Can I be forced to testify against my spouse? Can my spouse prevent me from testifying against them?

When it comes to testifying against a spouse, states have different rules on whether or not this type of testimony can be compelled. In Utah, Article 1 Section 12 of the Utah Constitution specifically provides that a husband cannot be compelled to testify against his wife and a wife cannot be compelled to testify against her husband. This rule has also been placed into Utah’s Rules of Evidence, Rule 502 (https://www.utcourts.gov/resources/rules/ure/0502.htm), which is known as the marital privilege rule. These types of scenarios come up most often in domestic violence and sexual assault cases.

Oftentimes, the spouse that has been abused will be reluctant to testify against their spouse, resulting in the abusive spouse going free and not facing the consequences of their actions. While this seems like a harsh consequence of marital privilege, states that have chosen to adopt similar rules concerning marital privilege do so in order to foster marital harmony, avoid marital dissension. (See Federal Marital Privileges in a Criminal Context: The Need for Further Modification Since Trammel, 43 Wash. & Lee L. Rev. 197 (1986) http://scholarlycommons.law.wlu.edu/wlulr/vol43/iss1/10).

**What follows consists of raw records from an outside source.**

import Literature.Probability.Distributions.QuantileCoupling
import Literature.Analysis.Calculus.AntitoneSquareIntegralComparison
import HarnessLib

/-!
# Second-moment bound from a concave tail constraint

Probability/Distributions support file (everything proved; no definitions, no named facts).

Main result `integral_sq_le_of_setIntegral_le_concave` (R. Bamler 2020a, §4.3: Claim 4.3 and the
end of the proof of Prop. 4.2). Let `q` be a bounded measurable function with `∫ q dν = 0` on a
probability space `(α, ν)`, and let `F` be continuous and concave on `[0, 1]` with
`F 0 = F 1 = 0`, differentiable on `(0, 1)` with derivative `F'`, `F'²` integrable on `[0, 1]`.
If the tail constraint

  `∫_X q dν ≤ F (ν X)` for every measurable `X ⊆ α`

holds, then `∫ q² dν ≤ ∫₀¹ F'²`.

Proof. Let `h` be the decreasing rearrangement of `q` (`exists_antitone_map_volume_Ioo_eq_map`):
an antitone bounded function whose law under Lebesgue measure on `(0, 1)` is the law of `q`.
Transporting integrals along the equality of laws, `∫₀¹ h = 0`, `∫₀¹ h² = ∫ q² dν`, and the tail
constraint holds for `h` on all sets `h ⁻¹' B ∩ (0, 1)`. The primitive `H a = ∫₀ᵃ h` then
satisfies `H ≤ F` on `[0, 1]`
(`intervalIntegral_le_of_antitone_of_setIntegral_preimage_le`): for `a ∈ (0, 1)` and `b = h a`,
monotonicity gives `S = {b < h} ∩ (0, 1) ⊆ (0, a] ⊆ S' = {b ≤ h} ∩ (0, 1)` with `h = b` on both
differences, so with `m = |S| ≤ a ≤ m' = |S'|`,

  `H a = ∫_S h + b (a - m)`, `∫_{S'} h = H a + b (m' - a)`,

whence `(m' - m) H a = (m' - a) ∫_S h + (a - m) ∫_{S'} h ≤ (m' - a) F m + (a - m) F m'
  ≤ (m' - m) F a` by the tail constraint and concavity of `F` (and `H a = ∫_S h ≤ F m = F a` if
`m = m'`). The conclusion is the real-variable comparison
`Literature.Analysis.Calculus.sq_integral_le_of_antitone_of_integral_le`.

What is NOT here: the heat-kernel input (Bamler's two-set Gaussian concentration producing the
tail constraint with `F = Φ' ∘ Φ⁻¹`), the value `∫₀¹ F'² = 1/2` for that `F`, the cases `p ≠ 2`
of Prop. 4.2, and any equality discussion.

## References

* R. H. Bamler, *Entropy and heat kernel bounds on a Ricci flow background*, arXiv:2008.07093
  (2020), §4.3, Claim 4.3 and proof of Prop. 4.2. [Bamler2020Entropy]
-/

noncomputable section

namespace Literature.Probability.Distributions

open Set _root_.MeasureTheory _root_.ProbabilityTheory

/-- **Primitive of an antitone function under a concave tail constraint.** Let `h : ℝ → ℝ` be
antitone and bounded, `F` concave on `[0, 1]`, and suppose
`∫_{h ⁻¹' B ∩ (0,1)} h ≤ F |h ⁻¹' B ∩ (0,1)|` for every measurable `B ⊆ ℝ`. Then `∫₀ᵃ h ≤ F a`
for every `a ∈ (0, 1)`.

With `b = h a`, `S = {b < h} ∩ (0, 1) ⊆ (0, a] ⊆ S' = {b ≤ h} ∩ (0, 1)` and `h = b` on
`(0, a] \ S` and on `S' \ (0, a]`; so `∫₀ᵃ h` is the convex combination of `∫_S h ≤ F |S|` and
`∫_{S'} h ≤ F |S'|` with the weights expressing `a` as a convex combination of `|S| ≤ a ≤ |S'|`.
This is the step "`H ≤ F` on `[0, 1]`" in Bamler (2020a), §4.3, proof of Prop. 4.2, after
Claim 4.3. [folklore] -/
theorem intervalIntegral_le_of_antitone_of_setIntegral_preimage_le {h F : ℝ → ℝ}
    (hh : Antitone h) (hbdd : ∃ C : ℝ, ∀ a, |h a| ≤ C) (hconc : ConcaveOn ℝ (Icc (0 : ℝ) 1) F)
    (hle : ∀ B : Set ℝ, MeasurableSet B →
      ∫ x in h ⁻¹' B ∩ Ioo 0 1, h x ≤ F (volume.real (h ⁻¹' B ∩ Ioo 0 1)))
    {a : ℝ} (ha : a ∈ Ioo (0 : ℝ) 1) :
    ∫ x in (0 : ℝ)..a, h x ≤ F a := by
  obtain ⟨C, hC⟩ := hbdd
  have hmeas : Measurable h := hh.measurable
  -- the bounded measurable `h` is integrable on sets of finite measure
  have hint : ∀ s : Set ℝ, volume s ≠ ⊤ → IntegrableOn h s volume := fun s hs =>
    Measure.integrableOn_of_bounded hs hmeas.aestronglyMeasurable
      (ae_of_all _ fun x => by rw [Real.norm_eq_abs]; exact hC x)
  -- tail constraint on the strict and the non-strict superlevel set at level `h a`
  have hP : ∫ x in h ⁻¹' Ioi (h a) ∩ Ioo 0 1, h x ≤ F (volume.real (h ⁻¹' Ioi (h a) ∩ Ioo 0 1)) :=
    hle _ measurableSet_Ioi
  have hP' : ∫ x in h ⁻¹' Ici (h a) ∩ Ioo 0 1, h x ≤ F (volume.real (h ⁻¹' Ici (h a) ∩ Ioo 0 1)) :=
    hle _ measurableSet_Ici
  set S : Set ℝ := h ⁻¹' Ioi (h a) ∩ Ioo 0 1
  set S' : Set ℝ := h ⁻¹' Ici (h a) ∩ Ioo 0 1
  have hSm : MeasurableSet S := (hmeas measurableSet_Ioi).inter measurableSet_Ioo
  have hS'm : MeasurableSet S' := (hmeas measurableSet_Ici).inter measurableSet_Ioo
  have hS'fin : volume S' ≠ ⊤ :=
    measure_ne_top_of_subset inter_subset_right measure_Ioo_lt_top.ne
  have hIfin : volume (Ioc 0 a) ≠ ⊤ := measure_Ioc_lt_top.ne
  -- `S ⊆ (0, a] ⊆ S'`, and `h = h a` on the two differences
  have hSI : S ⊆ Ioc 0 a := fun x hx =>
    ⟨hx.2.1, not_lt.1 fun hax => (hh hax.le).not_gt hx.1⟩
  have hIS' : Ioc 0 a ⊆ S' := fun x hx => ⟨hh hx.2, hx.1, hx.2.trans_lt ha.2⟩
  have hI_S : EqOn h (fun _ => h a) (Ioc 0 a \ S) := fun x hx =>
    le_antisymm (not_lt.1 fun hlt => hx.2 ⟨hlt, hx.1.1, hx.1.2.trans_lt ha.2⟩) (hh hx.1.2)
  have hS'_I : EqOn h (fun _ => h a) (S' \ Ioc 0 a) := fun x hx =>
    le_antisymm (hh (not_le.1 fun hxa => hx.2 ⟨hx.1.2.1, hxa⟩).le) hx.1.1
  -- measures
  have hmI : volume.real (Ioc 0 a) = a := by
    rw [Real.volume_real_Ioc_of_le ha.1.le, sub_zero]
  have hm_le : volume.real S ≤ a := by
    have := measureReal_mono (μ := volume) hSI hIfin
    rwa [hmI] at this
  have hle_m' : a ≤ volume.real S' := by
    have := measureReal_mono (μ := volume) hIS' hS'fin
    rwa [hmI] at this
  have hm'1 : volume.real S' ≤ 1 := by
    calc volume.real S' ≤ volume.real (Ioo (0 : ℝ) 1) :=
          measureReal_mono inter_subset_right measure_Ioo_lt_top.ne
      _ = 1 := by rw [Real.volume_real_Ioo_of_le zero_le_one, sub_zero]
  have hm0 : 0 ≤ volume.real S := measureReal_nonneg
  -- integrals
  have h1 : ∫ x in Ioc 0 a, h x = (∫ x in S, h x) + h a * (a - volume.real S) := by
    have hdiff := setIntegral_sdiff hSm (hint _ hIfin) hSI
    rw [setIntegral_congr_fun (measurableSet_Ioc.diff hSm) hI_S, setIntegral_const,
      measureReal_sdiff hSI hSm hIfin, hmI, smul_eq_mul] at hdiff
    linear_combination (-1 : ℝ) * hdiff
  have h2 : ∫ x in S', h x = (∫ x in Ioc 0 a, h x) + h a * (volume.real S' - a) := by
    have hdiff := setIntegral_sdiff measurableSet_Ioc (hint _ hS'fin) hIS'
    rw [setIntegral_congr_fun (hS'm.diff measurableSet_Ioc) hS'_I, setIntegral_const,
      measureReal_sdiff hIS' measurableSet_Ioc hS'fin, hmI, smul_eq_mul] at hdiff
    linear_combination (-1 : ℝ) * hdiff
  rw [intervalIntegral.integral_of_le ha.1.le]
  set m := volume.real S
  set m' := volume.real S'
  set P := ∫ x in S, h x
  set P' := ∫ x in S', h x
  set H := ∫ x in Ioc 0 a, h x
  rcases (hm_le.trans hle_m').eq_or_lt with heq | hlt
  · -- degenerate case `|S| = a = |S'|`
    have hma : m = a := le_antisymm hm_le (hle_m'.trans heq.ge)
    calc H = P := by rw [h1, hma, sub_self, mul_zero, add_zero]
      _ ≤ F m := hP
      _ = F a := by rw [hma]
  · have hd : 0 < m' - m := sub_pos.2 hlt
    have hmI01 : m ∈ Icc (0 : ℝ) 1 := ⟨hm0, hm_le.trans ha.2.le⟩
    have hm'I01 : m' ∈ Icc (0 : ℝ) 1 := ⟨hm0.trans hlt.le, hm'1⟩
    -- concavity of `F` at `a = ((m' - a) m + (a - m) m') / (m' - m)`
    have hcv := hconc.2 hmI01 hm'I01 (div_nonneg (sub_nonneg.2 hle_m') hd.le)
      (div_nonneg (sub_nonneg.2 hm_le) hd.le)
      (show (m' - a) / (m' - m) + (a - m) / (m' - m) = 1 by
        rw [← add_div, div_eq_one_iff_eq hd.ne']; ring)
    have hcomb : ((m' - a) / (m' - m)) • m + ((a - m) / (m' - m)) • m' = a := by
      rw [smul_eq_mul, smul_eq_mul, div_mul_eq_mul_div, div_mul_eq_mul_div, ← add_div,
        div_eq_iff hd.ne']
      ring
    rw [hcomb, smul_eq_mul, smul_eq_mul] at hcv
    have hcv' : (m' - a) * F m + (a - m) * F m' ≤ F a * (m' - m) := by
      rw [← div_le_iff₀ hd]
      convert hcv using 1
      ring
    have key : H * (m' - m) ≤ F a * (m' - m) :=
      calc H * (m' - m) = (m' - a) * P + (a - m) * P' := by
            linear_combination (m' - a) * h1 - (a - m) * h2
        _ ≤ (m' - a) * F m + (a - m) * F m' :=
            add_le_add (mul_le_mul_of_nonneg_left hP (sub_nonneg.2 hle_m'))
              (mul_le_mul_of_nonneg_left hP' (sub_nonneg.2 hm_le))
        _ ≤ F a * (m' - m) := hcv'
    exact le_of_mul_le_mul_right key hd

/-- **Second-moment bound from a concave tail constraint** (Bamler 2020a, Claim 4.3 and the end
of the proof of Prop. 4.2). On a probability space `(α, ν)` let `q` be bounded and measurable with
`∫ q dν = 0`, and let `F` be continuous and concave on `[0, 1]` with `F 0 = F 1 = 0`, with
derivative `F'` on `(0, 1)` and `F'²` integrable on `[0, 1]`. If `∫_X q dν ≤ F (ν X)` for every
measurable set `X`, then `∫ q² dν ≤ ∫₀¹ F'²`.

Proof: pass to the decreasing rearrangement `h` of `q` on `(0, 1)`
(`exists_antitone_map_volume_Ioo_eq_map`), whose primitive is dominated by `F`
(`intervalIntegral_le_of_antitone_of_setIntegral_preimage_le`), and apply
`Literature.Analysis.Calculus.sq_integral_le_of_antitone_of_integral_le`.
[cite: Bamler2020Entropy, §4.3, Claim 4.3] -/
theorem integral_sq_le_of_setIntegral_le_concave {α : Type*} [MeasurableSpace α] (ν : Measure α)
    [IsProbabilityMeasure ν] {q : α → ℝ} (hq : Measurable q) (hbdd : ∃ C : ℝ, ∀ y, |q y| ≤ C)
    (hq0 : ∫ y, q y ∂ν = 0) (F F' : ℝ → ℝ) (hF : ContinuousOn F (Icc 0 1)) (hF0 : F 0 = 0)
    (hF1 : F 1 = 0) (hconc : ConcaveOn ℝ (Icc (0 : ℝ) 1) F)
    (hder : ∀ a ∈ Ioo (0 : ℝ) 1, HasDerivAt F (F' a) a)
    (hF'sq : IntervalIntegrable (fun a ↦ F' a ^ 2) volume 0 1)
    (htail : ∀ X : Set α, MeasurableSet X → ∫ y in X, q y ∂ν ≤ F (ν.real X)) :
    ∫ y, q y ^ 2 ∂ν ≤ ∫ a in (0 : ℝ)..1, F' a ^ 2 := by
  obtain ⟨h, hh, hhbdd, hmap⟩ := exists_antitone_map_volume_Ioo_eq_map ν hq hbdd
  have hmeas : Measurable h := hh.measurable
  -- transport of integrals along the equality of laws
  have htrans : ∀ f : ℝ → ℝ, Measurable f →
      ∫ a in Ioo (0 : ℝ) 1, f (h a) = ∫ y, f (q y) ∂ν := fun f hf => by
    have e1 : ∫ y, f y ∂(volume.restrict (Ioo (0 : ℝ) 1)).map h = ∫ a in Ioo (0 : ℝ) 1, f (h a) :=
      integral_map hmeas.aemeasurable hf.aestronglyMeasurable
    have e2 : ∫ y, f y ∂ν.map q = ∫ y, f (q y) ∂ν :=
      integral_map hq.aemeasurable hf.aestronglyMeasurable
    rw [← e1, ← e2, hmap]
  have hset : ∀ B : Set ℝ, MeasurableSet B →
      ∫ a in h ⁻¹' B ∩ Ioo 0 1, h a = ∫ y in q ⁻¹' B, q y ∂ν := fun B hB => by
    have e1 : ∫ y in B, y ∂(volume.restrict (Ioo (0 : ℝ) 1)).map h =
        ∫ a in h ⁻¹' B, h a ∂(volume.restrict (Ioo (0 : ℝ) 1)) :=
      setIntegral_map hB measurable_id.aestronglyMeasurable hmeas.aemeasurable
    have e2 : ∫ y in B, y ∂ν.map q = ∫ y in q ⁻¹' B, q y ∂ν :=
      setIntegral_map hB measurable_id.aestronglyMeasurable hq.aemeasurable
    rw [Measure.restrict_restrict (hmeas hB)] at e1
    rw [← e1, ← e2, hmap]
  have hreal : ∀ B : Set ℝ, MeasurableSet B →
      volume.real (h ⁻¹' B ∩ Ioo 0 1) = ν.real (q ⁻¹' B) := fun B hB => by
    have e : (volume.restrict (Ioo (0 : ℝ) 1)).map h B = ν.map q B := by rw [hmap]
    rw [Measure.map_apply hmeas hB, Measure.map_apply hq hB,
      Measure.restrict_apply (hmeas hB)] at e
    simp only [measureReal_def, e]
  have hIoo : ∀ f : ℝ → ℝ, ∫ a in (0 : ℝ)..1, f a = ∫ a in Ioo (0 : ℝ) 1, f a := fun f => by
    rw [intervalIntegral.integral_of_le zero_le_one, integral_Ioc_eq_integral_Ioo]
  have hint0 : ∫ a in Ioo (0 : ℝ) 1, h a = 0 := by
    have e : ∫ a in Ioo (0 : ℝ) 1, h a = ∫ y, q y ∂ν := htrans (fun y => y) measurable_id
    rw [e, hq0]
  have hsq : ∫ a in Ioo (0 : ℝ) 1, h a ^ 2 = ∫ y, q y ^ 2 ∂ν :=
    htrans (fun y => y ^ 2) (measurable_id'.pow_const 2)
  -- the primitive of `h` is dominated by `F`
  have hH : ∀ a ∈ Icc (0 : ℝ) 1, ∫ x in (0 : ℝ)..a, h x ≤ F a := by
    intro a ha
    rcases ha.1.eq_or_lt with rfl | ha0
    · rw [intervalIntegral.integral_same, hF0]
    rcases ha.2.eq_or_lt with rfl | ha1
    · rw [hIoo, hint0, hF1]
    exact intervalIntegral_le_of_antitone_of_setIntegral_preimage_le hh hhbdd hconc
      (fun B hB => by rw [hset B hB, hreal B hB]; exact htail _ (hq hB)) ⟨ha0, ha1⟩
  calc ∫ y, q y ^ 2 ∂ν = ∫ a in (0 : ℝ)..1, h a ^ 2 := by rw [hIoo, hsq]
    _ ≤ ∫ a in (0 : ℝ)..1, F' a ^ 2 :=
      Literature.Analysis.Calculus.sq_integral_le_of_antitone_of_integral_le F F' h hF hF0 hF1
        hder hF'sq hh hhbdd (by rw [hIoo, hint0]) hH

end Literature.Probability.Distributions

In adopting this privilege, states have also recognized that this rule also flows from a natural repugnance towards requiring a person to condemn or be condemned by his or her own spouse. In contrast to this “privilege” is the spousal communications privilege, which allows either spouse to prevent certain testimony about communications made during the marriage. Spousal privilege is also codified under Utah Rules of Evidence, Rule 502. Under the spousal communications privilege, any communications between a husband and a wife made during the marriage are confidential. Making these communications confidential means that one spouse cannot testify about communications made with the other spouse during the marriage unless both spouses give consent to the testimony. Since both spouses must give consent, this spousal privilege is often used to keep one spouse from testifying against another spouse. Because this privilege can have very harsh consequences in the criminal context, such as allowing a defendant to go free because his or her spouse is prevented from testifying about crucial evidence, Utah has limited the applicability of this privilege to the civil context.